For some time now, I have been eager to share my thoughts on how transactional language has infiltrated the discourse of educational reform and associated continuing teacher education. I refer specifically here to how the terminology of related policy has adopted a rather corporate flavour, mimicking patterns of the economic and business world. In the Teaching and Learning International Survey ( OECD, 2018) this ‘resignification of educational language’ (Flubacher & Del Percio, 2017, p. 7) was difficult to ignore. Populated by phrases such as ‘cost effective mechanisms to deliver professional training ‘( p.160) and ‘individual teacher performance in the workplace’ (p. 156), the word ‘indicators’ appears no less than 69 times.
Here in Ireland, recent policy to guide ambitious reform efforts which are aimed at upper secondary education (Department of Education and Youth, 2025) uses the term ‘delivery’ when describing the teacher professional development and learning to support the reforms. The same document is peppered with the term ‘tranche’ in reference to an incremental “roll out” of revised subjects. Notably the Oxford dictionary defines tranche as ‘a financial instalment’ with Investopedia describing tranches as ‘segments of a whole divided up to be more marketable to investors’.
Neoliberalism made us do it!
We should not be surprised that this transactional tenor has infiltrated education policy speak. Since the 1990s, Europe, like much of the western world, has succumbed to the marketisation of education as a competitiveness resource (Sahlberg, 2012) wherein education policy is frequently characterised by successive action plans, target setting and frantic timelines. Cue a distinct catalogue of what Hood (1995, p. 105) once described as ‘new managerial catchwords’ enshrined in a ‘new global vocabulary’ for education. An analogous critique below of three such catchwords often used in the context of education reform and continuing teacher development, attempts to highlight their unsuitability for the sphere of education.
DELIVERY – Quality professional development and learning for teachers during periods of reform is not a ready- made product that travels by courier from some warehouse of ‘packages’ for recipient teachers to unwrap on its arrival. The corpus of research ( Timperley et al., 2007) and direct experience has long shown that knowledge and learning is constructed by the self-identified needs of teachers informed by those of their young learners. Skilful facilitation and dynamic exchange realises this potent process where teachers become the knowledge constructors and shapers of policy, as opposed to mere consumers of that created by others.
ROLL-OUT – Quality professional development and learning is not a vaccine injected en masse into our teacher population during periods of reform ‘…to pep them up, calm them down, or ease their pain’ (Hargreaves, 1994, p.430). Framing it in this way suggests a national marshalling of ‘one shot’ remedies to protect them against the next wave of ‘viral’ reform.

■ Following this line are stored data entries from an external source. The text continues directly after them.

import Mathlib.Geometry.Manifold.PartitionOfUnity
import Literature.Analysis.FluidPDE.ClassicalSuitable
import Literature.Analysis.FluidPDE.ClassicalSolutionRegion
import HarnessLib

/-!
# Classical solutions on an open space–time region are distributional solutions

Analysis/FluidPDE proofs-layer file (theorems only, no definitions, no named facts).
`ClassicalSuitable.lean` proves that fields which are `C²`/`C¹` on an open **slab** `S × E` and
solve Navier–Stokes pointwise there are distributional (indeed suitable weak) solutions on every
open `Q ⊆ S × E` (`isDistributionalNSSolutionOn_of_contDiffOn`,
`hasWeakSpatialGradientOn_of_contDiffOn`), the integrations by parts being the boundary-free
whole-space identities of `WholeSpaceIBP`. Local regularity theory works with solutions that
are classical only on an **open space–time region** `O` — parabolic cylinders
`Q_r(z₀) = B_r(x₀) × (t₀ − r², t₀)` (Caffarelli–Kohn–Nirenberg 1982, §1; Seregin 2014, Ch. 6),
the cone of similarity variables, exterior regions — i.e. with the tree's
`IsClassicalNSSolutionOnRegion O ν f u p` (`ClassicalSolutionRegion.lean`), whose fields are
smooth on `O` only. This file supplies the region form:

* `IsClassicalNSSolutionOnRegion.isDistributionalNSSolutionOn` — for `O` open and every open
  `Q ⊆ O`, a classical solution on `O` solves Navier–Stokes in `𝒟'(Q)`
  (`IsDistributionalNSSolutionOn Q ν f u p`; CKN 1982, (2.2): "if `u` is smooth … (1.1) holds in
  the classical sense" and conversely smooth solutions satisfy (2.2)); no hypothesis on the force
  is needed (on `O` it is the continuous residual `∂ₜu + (u·∇)u − νΔu + ∇p` of the smooth pair);
* `IsClassicalNSSolutionOnRegion.hasWeakSpatialGradientOn` — the classical slice derivative
  `Dₓu` is a weak spatial gradient of `u` on every open `Q ⊆ O` (CKN 1982, (2.1)).

(The suitability of such solutions — the local energy inequality — then follows from the tree's
`isSuitableWeakSolutionOn_of_bounded_of_subset` on relatively compact subregions and
`IsSuitableWeakSolutionOn.of_exhaustion`; it is not restated here.)

## Proof

The standard cutoff device (Hörmander, *ALPDO I*, §1.4; CKN 1982, §2): a test field `ψ` on `Q`
has compact support `K ⊆ O`; a smooth space–time cutoff `χ ≡ 1` near `K` with compact support
in `O` (`exists_contDiff_tsupport_subset_eventuallyEq_one`, from Mathlib's smooth Urysohn lemma
`exists_contMDiffMap_zero_one_nhds_of_isClosed` and `exists_compact_between`) turns `u`, `p`
into globally smooth, compactly supported fields `ũ = χu`, `p̃ = χp` which agree with `u`, `p`
— together with all their derivatives — on the open set where `χ = 1`, hence satisfy the
momentum equation near `K` with the original force and are divergence free near `K`. Every
integrand of the weak formulation carries a factor `ψ`, `∂ₜψ`, `Dψ`, `Δψ` or `div ψ`, all
supported in `K`, so the weak integrals of `(u, p, f)` and `(ũ, p̃, f̃)` coincide
(`f̃ :=` the Navier–Stokes residual of `(ũ, p̃)`, continuous, `= f` near `K`). For the globally
smooth fields the slab argument of `ClassicalSuitable.lean` (time set `S = univ`) goes through
verbatim, except that `div ũ = 0` is available only near `K`: in the slice identity the extra
term `∫ (div ũ) ⟪ũ, ψ⟫` of the trilinear identity `integral_inner_convect_add_eq_zero` vanishes
pointwise (`integral_inner_dt_test_of_momentum_of_divergence_eq_zero`,
`integral_inner_gradient_eq_zero_of_divergence_eq_zero`).

## Mathlib / tree search

Tree: `isDistributionalNSSolutionOn_of_contDiffOn`, `hasWeakSpatialGradientOn_of_contDiffOn`,
`integral_inner_dt_test_of_momentum`, `integral_integral_eq_zero_of_hasDerivAt_time`,
`setIntegral_eq_integral_integral_of_continuousOn`, `continuous_of_continuousOn_of_eq_zero`,
`timeDeriv_eq_zero_off_tsupport`, `notMem_tsupport_slice_of_notMem`,
`IsSpaceTimeTestOn.*` (`ClassicalSuitable`, `ClassicalSolutionCalculus`); `integral_inner_convect_add_eq_zero`,
`integral_inner_laplacian_comm`, `integral_inner_gradient_eq_neg_integral_mul_divergence`,
`integral_mul_divergence_add_eq_zero_left` (`WholeSpaceIBP`); region predicate and its API
(`ClassicalSolutionRegion`). The smooth cutoff twin `Carleman.exists_smooth_cutoff_nhdsSet`
(`BackwardHeatSubsolution.lean`) and `exists_contDiff_one_nhdsSet_zero_nhdsSet`
(`NSLocalLerayFarFieldTrace.lean`) live behind heavy imports and are re-derived here in 10 lines.
Mathlib: `exists_contMDiffMap_zero_one_nhds_of_isClosed`, `exists_compact_between`,
`contMDiff_iff_contDiff`, `Filter.EventuallyEq.fderiv_eq`, `Filter.EventuallyEq.deriv_eq`,
`InnerProductSpace.laplacian_congr_nhds`.

## References

* L. Caffarelli, R. Kohn, L. Nirenberg, *Partial regularity of suitable weak solutions of the
  Navier–Stokes equations*, Comm. Pure Appl. Math. 35 (1982), §2, (2.1)–(2.2).
  [CaffarelliKohnNirenberg1982]
* L. Hörmander, *The Analysis of Linear Partial Differential Operators I*, §1.4 (cutoff
  functions). [folklore]
* G. Seregin, *Lecture Notes on Regularity Theory for the Navier–Stokes Equations* (2014),
  Ch. 6 (equations in parabolic cylinders). [Seregin2014]
-/

noncomputable section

TRAINING – With no disrespect to the process of training in its appropriate context, teacher professional development and learning is not a technical endeavour operated by PowerPoint saturation and rehearsed scripts. The purpose of continuing teacher education is not to ‘indoctrinate’ teachers (Gibbons et al., p.1994) using standard slideshows, but to craft an environment where teachers as thinking professionals navigate complex dilemmas and make sense of reforms according to their unique schools and classrooms.

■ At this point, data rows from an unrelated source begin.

import Summits.Ventures.QEC.CircuitDistance.ETowerAssembly
import HarnessLib

/-!
# LEVER J — the slim `s = 0` node and its SOUNDNESS (R159 (2); CARD-9 / LEVER-J-BENCH; cell `qec`, experiment CDX, seat qec-cdx-idea-1 g4 draft)

`fiberJ` = the landed `fiberK` (ETowerDefs p680896) with ONE change: when the doubling budget `s = (W − |P|) / 2` is `0`, the fibre system
`⊕_{i ∈ x} M(P_i) = h` is solved by a ONE-PASS eliminator `elimB` whose output is checked IN KERNEL by the certificate `certJ` (no second Gauss
pass, no `Piv` record), and all solutions are listed as `x₀ ⊕ spanAll (kernel generators)`.  The `1 ≤ s` branch is LITERALLY `fiberK`
(crit-1 PORT NOTE N-J2), so its completeness is the landed `fiberK_complete`; `nodeJ` is the landed `nodeK` with `fiberK ↦ fiberJ`, keeping the
support normalisation `P := bitsOf ns 0 (maskOf S)` (N-J1).

PROVED here (std axioms, no `native_decide`, no `sorry`):
* `solve0s_complete` — if `solve0s cs h = some xs` then every solution `x` of `selXor cs x = h` has `x % 2^|cs| ∈ xs` (S1⁰);
* `fiberJ_complete` — the statement of `ETower.fiberK_complete` with `fiberJ` for `fiberK` (S1ᴶ).
Definitional deltas w.r.t. the benched `LeverJ.lean` 76359d5b (semantics equal, kernel cost within noise): (C1) of `certJ` iterates `List.range p` with
`getD` instead of `zipIdx`; the kernel generators are listed per non-pivot column via `kOfJ` (the `K`-entry with that top bit) instead of `K` itself
(same list up to order); `kerOK` is not needed for soundness and is dropped from the certificate.
Nothing here changes a deployed code.
(LANDING NOTE, typist qec-cdx-type-2 g0: idea-1 g4's `LeverJSound.lean` 9fd2b4d34d41a43e split MECHANICALLY at the 400-line gate limit —
THIS module = the solver + its linear algebra + `solve0s_complete`; `fiberJ_complete` / `goodFibJ_of_all` / `nodeJ_sound` VERBATIM in
`ETowerLeverJSound`. crit-1 g2 S-audit PASS 2026-08-29T02:29:24Z on the unsplit file.)
-/

namespace Summit.Ventures.QEC.CircuitDistance.ETower

open Summit.Ventures.QEC.Census Summit.Ventures.QEC.Census.Fold

/-! ## The solver -/

/-- reduce `(v, m)` by a list `B = [(t, b, c), …]`: clear bit `t` with `b`, accumulate the column combination `c` (LINEAR in `(v, m)` for ANY `B`). -/
def redB : List (ℕ × ℕ × ℕ) → ℕ → ℕ → ℕ × ℕ
  | [], v, m => (v, m)
  | (t, b, c) :: B, v, m => if v.testBit t then redB B (v ^^^ b) (m ^^^ c) else redB B v m

/-- the coefficient functional of a reduction list: `cfB B v := (redB B v 0).2`. -/
def cfB (B : List (ℕ × ℕ × ℕ)) (v : ℕ) : ℕ := (redB B v 0).2

/-- insert keeping top bits decreasing (producer side only). -/
def insB : List (ℕ × ℕ × ℕ) → ℕ × ℕ × ℕ → List (ℕ × ℕ × ℕ)
  | [], e => [e]
  | (t, b, c) :: B, e => if t < e.1 then e :: (t, b, c) :: B else (t, b, c) :: insB B e

/-- UNVERIFIED one-pass elimination of the columns `cs` (column `k` ↦ combination bit `2^k`): reduction list `B` and kernel combinations `K`
(each `K`-entry = `2^j ⊕ z_j`, `j` its non-pivot column = its top bit, `z_j` over pivot columns `< j`).  Bugs here can only make `certJ` fail. -/
def elimB : List ℕ → ℕ → List (ℕ × ℕ × ℕ) → List ℕ → List (ℕ × ℕ × ℕ) × List ℕ
  | [], _, B, K => (B, K)
  | c :: cs, k, B, K =>
    let rm := redB B c (2 ^ k)
    if rm.1 == 0 then elimB cs (k + 1) B (rm.2 :: K) else elimB cs (k + 1) (insB B (Nat.log2 rm.1, rm.1, rm.2)) K

/-- union of the top bits of `K` = the NON-pivot column mask. -/
def topMask (K : List ℕ) : ℕ := K.foldr (fun k a => a ||| 2 ^ Nat.log2 k) 0

/-- the `K`-entry whose top bit is `j` (or `0` if `j` is a pivot column). -/
def kOfJ (K : List ℕ) (mN j : ℕ) : ℕ := if mN.testBit j then (K.find? fun k => Nat.log2 k == j).getD 0 else 0

/-- kernel generators, one per non-pivot column `j < p` (zeros dropped) — the `Piv.kerGens` shape. -/
def kerGensJ (K : List ℕ) (mN p : ℕ) : List ℕ := ((List.range p).map (kOfJ K mN)).filter fun k => !(k == 0)

/-- THE CERTIFICATE: (C1) every pivot column `i < p` has `cfB B (cs i) = 2^i`; (C2) every `k ∈ K`: `k < 2^p`, `k ⊕ 2^{log2 k}` avoids the
non-pivot mask, and `⊕_{i ∈ k} cs i = 0`. -/
def certJ (cs : List ℕ) (B : List (ℕ × ℕ × ℕ)) (K : List ℕ) : Bool :=
  let p := cs.length
  let mN := topMask K
  ((List.range p).all fun i => mN.testBit i || (cfB B (cs.getD i 0) == 2 ^ i)) &&
  (K.all fun k => decide (k < 2 ^ p) && ((k ^^^ 2 ^ Nat.log2 k) &&& mN == 0) && (selXorL cs k == 0))

/-- ALL solutions `x ⊆ [p]` (as numerals `< 2^p`) of `⊕_{i ∈ x} cs i = h`, or `none` if the certificate fails:
`x₀ := cfB B h`; if `⊕_{x₀} cs = h` then `x₀ ⊕ spanAll kerGensJ` else no solution exists. -/
def solve0s (cs : List ℕ) (h : ℕ) : Option (List ℕ) :=
  let BK := elimB cs 0 [] []
  let mN := topMask BK.2
  if certJ cs BK.1 BK.2 then
    some (if selXorL cs (cfB BK.1 h) == h then (spanAll (kerGensJ BK.2 mN cs.length)).map fun k => cfB BK.1 h ^^^ k else [])
  else none

/-- `fiberK` with the slim `s = 0` branch (LEVER J); the `1 ≤ s` branch IS `fiberK`. -/
def fiberJ (G : Geo) (ns : ℕ) (M Mp : ℕ → ℕ) (W : ℕ) (P : List ℕ) : Option (List (List ℕ)) :=
  if 1 ≤ (W - P.length) / 2 then fiberK G ns M Mp W P
  else
    match solve0s (P.map M) (frhs Mp P) with
    | none => none
    | some xs => some (xs.map fun x => mkWord G P [] x)

/-- the landed `nodeK` with `fiberJ` for `fiberK` (support normalised first, as in `nodeK`). -/
def nodeJ (G : Geo) (ns : ℕ) (M Mp : ℕ → ℕ) (W : ℕ) (k : List ℕ → Bool) (S : List ℕ) : Bool :=
  let P := bitsOf ns 0 (maskOf S)
  match fiberJ G ns M Mp W P with
  | none => false
  | some out => out.all (guardP G P k)

/-! ## Linear algebra of the certificate -/

/-- `redB` is additive (xor) in the vector, jointly with the coefficient word. -/
theorem redB_xor (B : List (ℕ × ℕ × ℕ)) : ∀ v w m n : ℕ,
    redB B (v ^^^ w) (m ^^^ n) = ((redB B v m).1 ^^^ (redB B w n).1, (redB B v m).2 ^^^ (redB B w n).2) := by
  induction B with
  | nil => intro v w m n; rfl
  | cons e B ih =>
    obtain ⟨t, b, c⟩ := e
    intro v w m n
    simp only [redB, Nat.testBit_xor]
    rcases hv : v.testBit t with _ | _ <;> rcases hw : w.testBit t with _ | _
    · simp only [Bool.xor_false, Bool.false_eq_true, ↓reduceIte]; exact ih v w m n
    · simp only [Bool.false_xor, ↓reduceIte, Bool.false_eq_true]
      rw [show v ^^^ w ^^^ b = v ^^^ (w ^^^ b) from Nat.xor_assoc _ _ _,
        show m ^^^ n ^^^ c = m ^^^ (n ^^^ c) from Nat.xor_assoc _ _ _]
      exact ih v (w ^^^ b) m (n ^^^ c)
    · simp only [Bool.xor_false, ↓reduceIte, Bool.false_eq_true]
      rw [show v ^^^ w ^^^ b = (v ^^^ b) ^^^ w by rw [Nat.xor_assoc, Nat.xor_comm w b, ← Nat.xor_assoc],
        show m ^^^ n ^^^ c = (m ^^^ c) ^^^ n by rw [Nat.xor_assoc, Nat.xor_comm n c, ← Nat.xor_assoc]]
      exact ih (v ^^^ b) w (m ^^^ c) n
    · simp only [bne_self_eq_false, Bool.false_eq_true, ↓reduceIte]
      have h1 : v ^^^ w = (v ^^^ b) ^^^ (w ^^^ b) := by
        rw [Nat.xor_assoc, ← Nat.xor_assoc b w b, Nat.xor_comm b w, Nat.xor_assoc w b b, Nat.xor_self, Nat.xor_zero]
      have h2 : m ^^^ n = (m ^^^ c) ^^^ (n ^^^ c) := by
        rw [Nat.xor_assoc, ← Nat.xor_assoc c n c, Nat.xor_comm c n, Nat.xor_assoc n c c, Nat.xor_self, Nat.xor_zero]
      rw [h1, h2]; exact ih (v ^^^ b) (w ^^^ b) (m ^^^ c) (n ^^^ c)

/-- `redB` of the zero vector. -/
theorem redB_zero (B : List (ℕ × ℕ × ℕ)) : ∀ m, redB B 0 m = (0, m) := by
  induction B with
  | nil => intro m; rfl
  | cons e B ih => obtain ⟨t, b, c⟩ := e; intro m; simp only [redB, Nat.zero_testBit, Bool.false_eq_true, ↓reduceIte]; exact ih m

/-- The coefficient map `cfB` is additive (xor). -/
theorem cfB_xor (B : List (ℕ × ℕ × ℕ)) (v w : ℕ) : cfB B (v ^^^ w) = cfB B v ^^^ cfB B w := by
  unfold cfB; have := redB_xor B v w 0 0; rw [Nat.xor_zero] at this; rw [this]

/-- `cfB` of the zero vector. -/
theorem cfB_zero (B : List (ℕ × ℕ × ℕ)) : cfB B 0 = 0 := by unfold cfB; rw [redB_zero]

/-- top bits of `K` are recorded in `topMask K`. -/
theorem exists_of_testBit_topMask (K : List ℕ) {j : ℕ} (h : (topMask K).testBit j = true) : ∃ k ∈ K, Nat.log2 k = j := by
  induction K with
  | nil => simp [topMask] at h
  | cons k K ih =>
    simp only [topMask, List.foldr_cons, Nat.testBit_or, Bool.or_eq_true, Nat.testBit_two_pow] at h
    rcases h with h | h
    · obtain ⟨k', hk', hj⟩ := ih h; exact ⟨k', List.mem_cons_of_mem _ hk', hj⟩
    · exact ⟨k, List.mem_cons_self, by simpa using h⟩

/-- `lin` only reads the coefficient function at the set bits. -/
theorem lin_congr_testBit {g h : ℕ → ℕ} : ∀ (n i0 u : ℕ), (∀ k, k < n → u.testBit k = true → g (i0 + k) = h (i0 + k)) →
    lin g n i0 u = lin h n i0 u := by
  intro n
  induction n with
  | zero => intro i0 u _; rfl
  | succ n ih =>
    intro i0 u hgh
    rw [lin_succ, lin_succ]
    congr 1
    · split
      · rename_i h1
        have := hgh 0 (Nat.succ_pos _) (by rw [Nat.testBit_zero, decide_eq_true_eq]; omega)
        rw [Nat.add_zero] at this; rw [this]
      · rfl
    · apply ih (i0 + 1) (u / 2)
      intro k hk hb
      rw [show i0 + 1 + k = i0 + (k + 1) by ring]
      exact hgh (k + 1) (by omega) (by rw [Nat.testBit_succ]; exact hb)

/-- `lin` of values avoiding a mask avoids the mask. -/
theorem lin_and_eq_zero {g : ℕ → ℕ} {m : ℕ} (n : ℕ) (hg : ∀ k, k < n → g k &&& m = 0) (u : ℕ) : lin g n 0 u &&& m = 0 := by
  rw [map_lin_of_xor (fun a => a &&& m) (Nat.zero_and m) (fun a b => Nat.and_xor_distrib_right) g n u]
  rw [lin_congr (h := fun _ => 0) (i0 := 0) (fun k hk => by rw [Nat.zero_add]; exact hg k hk), lin_const_zero]

/-- A clear bit `j` of `m` means `2 ^ j &&& m = 0`. -/
theorem two_pow_and_eq_zero_of_testBit {m j : ℕ} (h : m.testBit j = false) : 2 ^ j &&& m = 0 := by
  apply Nat.eq_of_testBit_eq; intro i
  rw [Nat.testBit_and, Nat.zero_testBit, Nat.testBit_two_pow]
  by_cases hij : j = i
  · subst hij; rw [h]; simp
  · simp [hij]

/-! ## S1⁰ — completeness of `solve0s` -/

/-- **S1⁰.**  If the certificate passes, every solution of the selection system is listed (on its low `p` bits). -/
theorem solve0s_complete {cs : List ℕ} {h : ℕ} {xs : List ℕ} (hsol : solve0s cs h = some xs) {x : ℕ} (hx : selXor cs x = h) :
    x % 2 ^ cs.length ∈ xs := by
  -- open the solver
  unfold solve0s at hsol
  simp only at hsol
  set B := (elimB cs 0 [] []).1 with hBdef
  set K := (elimB cs 0 [] []).2 with hKdef
  set p := cs.length with hpdef
  set mN := topMask K with hmNdef
  split at hsol
  swap
  · simp at hsol
  rename_i hcert
  simp only [Option.some.injEq] at hsol
  -- read the certificate
  have hC : certJ cs B K = true := hcert
  unfold certJ at hC
  simp only [Bool.and_eq_true, List.all_eq_true, Bool.or_eq_true, beq_iff_eq, decide_eq_true_eq, List.mem_range] at hC
  obtain ⟨hC1, hC2⟩ := hC
  simp only [← hpdef, ← hmNdef] at hC1 hC2
  -- the kernel generator of column j and the section Z
  let D : ℕ → ℕ := kOfJ K mN
  let Z : ℕ → ℕ := fun j => D j ^^^ 2 ^ j
  have hD : ∀ j, D j = 0 ∨ (D j ∈ K ∧ Nat.log2 (D j) = j ∧ mN.testBit j = true) := by
    intro j
    simp only [D, kOfJ]
    split
    · rename_i hj
      obtain ⟨k, hk, hkj⟩ := exists_of_testBit_topMask K hj
      have hsome : (K.find? fun k => Nat.log2 k == j).isSome := by
        rw [List.find?_isSome]; exact ⟨k, hk, by simpa using hkj⟩
      obtain ⟨k', hk'⟩ := Option.isSome_iff_exists.1 hsome
      rw [hk', Option.getD_some]
      refine Or.inr ⟨List.mem_of_find?_eq_some hk', ?_, hj⟩
      have := List.find?_some hk'
      simpa using this
    · exact Or.inl rfl
  have hDsel : ∀ j, selXor cs (D j) = 0 := by
    intro j; rcases hD j with h0 | ⟨hm, -, -⟩
    · rw [h0, selXor_zero]
    · have := (hC2 _ hm).2; rwa [selXorL_eq] at this
  have hDlt : ∀ j, j < p → D j < 2 ^ p := by
    intro j hj; rcases hD j with h0 | ⟨hm, -, -⟩
    · rw [h0]; positivity
    · exact (hC2 _ hm).1.1
  have hZand : ∀ j, j < p → Z j &&& mN = 0 := by
    intro j hj
    show (D j ^^^ 2 ^ j) &&& mN = 0
    rcases hD j with h0 | ⟨hm, hlog, -⟩
    · rw [h0, Nat.zero_xor]
      apply two_pow_and_eq_zero_of_testBit
      -- j is a pivot column: mN.testBit j = false (else D j ∈ K, not 0 … we only need the bit)
      by_contra hb
      rw [Bool.not_eq_false] at hb
      obtain ⟨k, hk, hkj⟩ := exists_of_testBit_topMask K hb
      -- then kOfJ picks an element, contradiction with D j = 0 is not needed: use (C2) on k directly
      -- fallback: D j = 0 came from the `else` branch only when the bit is false; recover it
      simp only [D, kOfJ, hb, ↓reduceIte] at h0
      have hsome : (K.find? fun k => Nat.log2 k == j).isSome := by
        rw [List.find?_isSome]; exact ⟨k, hk, by simpa using hkj⟩
      obtain ⟨k', hk'⟩ := Option.isSome_iff_exists.1 hsome
      rw [hk', Option.getD_some] at h0
      have hk'K := List.mem_of_find?_eq_some hk'
      have hsel := List.find?_some hk'
      -- k' = 0 but (C2) says k' ⊕ 2^{log2 k'} avoids mN while bit log2 k' = log2 0 = 0 … use hb with j: log2 k' = j and k' = 0 ⇒ j = 0
      subst h0
      have h00 := (hC2 _ hk'K).1.2
      rw [Nat.zero_xor] at h00
      have hbit : mN.testBit (Nat.log2 0) = false := by
        have := congrArg (fun n => n.testBit (Nat.log2 0)) h00
        simpa only [Nat.testBit_and, Nat.testBit_two_pow_self, Bool.true_and, Nat.zero_testBit] using this
      have hj0 : Nat.log2 (0 : ℕ) = j := by simpa using hsel
      rw [hj0] at hbit
      rw [hbit] at hb
      exact Bool.false_ne_true hb
    · have := (hC2 _ hm).1.2; rwa [hlog] at this
  have hZsel : ∀ j, j < p → selXor cs (Z j) = cs.getD j 0 := by
    intro j hj
    show selXor cs (D j ^^^ 2 ^ j) = cs.getD j 0
    rw [selXor_xor, hDsel, Nat.zero_xor, selXor, ← hpdef, lin_two_pow _ _ 0 j hj, Nat.zero_add]
  have hZlt : ∀ j, j < p → Z j < 2 ^ p := fun j hj => Nat.xor_lt_two_pow (hDlt j hj) (Nat.pow_lt_pow_right (by norm_num) hj)
  -- (M2): cfB inverts selXor on pivot-supported words
  have hcf : ∀ w, w < 2 ^ p → w &&& mN = 0 → cfB B (selXor cs w) = w := by
    intro w hw hwm
    rw [selXor, ← hpdef, map_lin_of_xor (cfB B) (cfB_zero B) (cfB_xor B)]
    rw [lin_congr_testBit p 0 w (h := fun k => 2 ^ k) (fun k hk hb => by
      rw [Nat.zero_add]
      rcases hC1 k hk with hm | hc
      · exfalso
        have := congrArg (fun n => n.testBit k) hwm
        simp only [Nat.testBit_and, hb, hm, Bool.and_self, Nat.zero_testBit] at this
        cases this
      · exact hc)]
    rw [lin_pow_self, Nat.mod_eq_of_lt hw]
  -- the section value y and its properties
  set y := lin Z p 0 x with hydef
  have hysel : selXor cs y = selXor cs x := by
    rw [hydef, map_lin_of_xor (selXor cs) (selXor_zero cs) (selXor_xor cs),
      lin_congr (h := fun k => cs.getD k 0) (i0 := 0) (fun k hk => by rw [Nat.zero_add]; exact hZsel k hk), selXor]
  have hyand : y &&& mN = 0 := lin_and_eq_zero p hZand x
  have hylt : y < 2 ^ p := lin_lt_two_pow Z p p hZlt x
  have hx0 : cfB B h = y := by rw [← hx, ← hysel, hcf y hylt hyand]
  -- the test passes, and x − y is a listed kernel element
  rw [← hsol, hx0, selXorL_eq, hysel, hx, beq_self_eq_true, if_pos rfl, List.mem_map]
  refine ⟨lin D p 0 x, ?_, ?_⟩
  · have hM := lin_getD_mem_spanAll ((List.range p).map D) x
    rw [List.length_map, List.length_range] at hM
    have : lin (fun j => ((List.range p).map D).getD j 0) p 0 x = lin D p 0 x :=
      lin_congr (i0 := 0) (fun j hj => by
        rw [Nat.zero_add, List.getD_eq_getElem?_getD, List.getElem?_map, List.getElem?_range hj]; rfl) x
    rw [this] at hM
    exact hM
  · have hK : lin D p 0 x = y ^^^ x % 2 ^ p := by
      rw [hydef, ← lin_pow_self, ← lin_xor_fun]
      exact lin_congr (i0 := 0) (fun j _ => by
        show D (0 + j) = (D (0 + j) ^^^ 2 ^ (0 + j)) ^^^ 2 ^ (0 + j)
        rw [Nat.xor_assoc, Nat.xor_self, Nat.xor_zero]) x
    rw [hK, ← Nat.xor_assoc, Nat.xor_self, Nat.zero_xor]

end Summit.Ventures.QEC.CircuitDistance.ETower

Deeply pervasive yet unnoticed

I’d like to emphasise here that there is nothing inherently wrong with this kind of terminology. However, it becomes problematic when crudely applied to the messy nature of educational reform and the equally uneven but richly reflective process of teacher development and learning. The voice afforded to this ‘uneducational’ terminology has been amplified with the advent of unprecedented reform associated with the aforementioned subordinance to neoliberal doctrine policy.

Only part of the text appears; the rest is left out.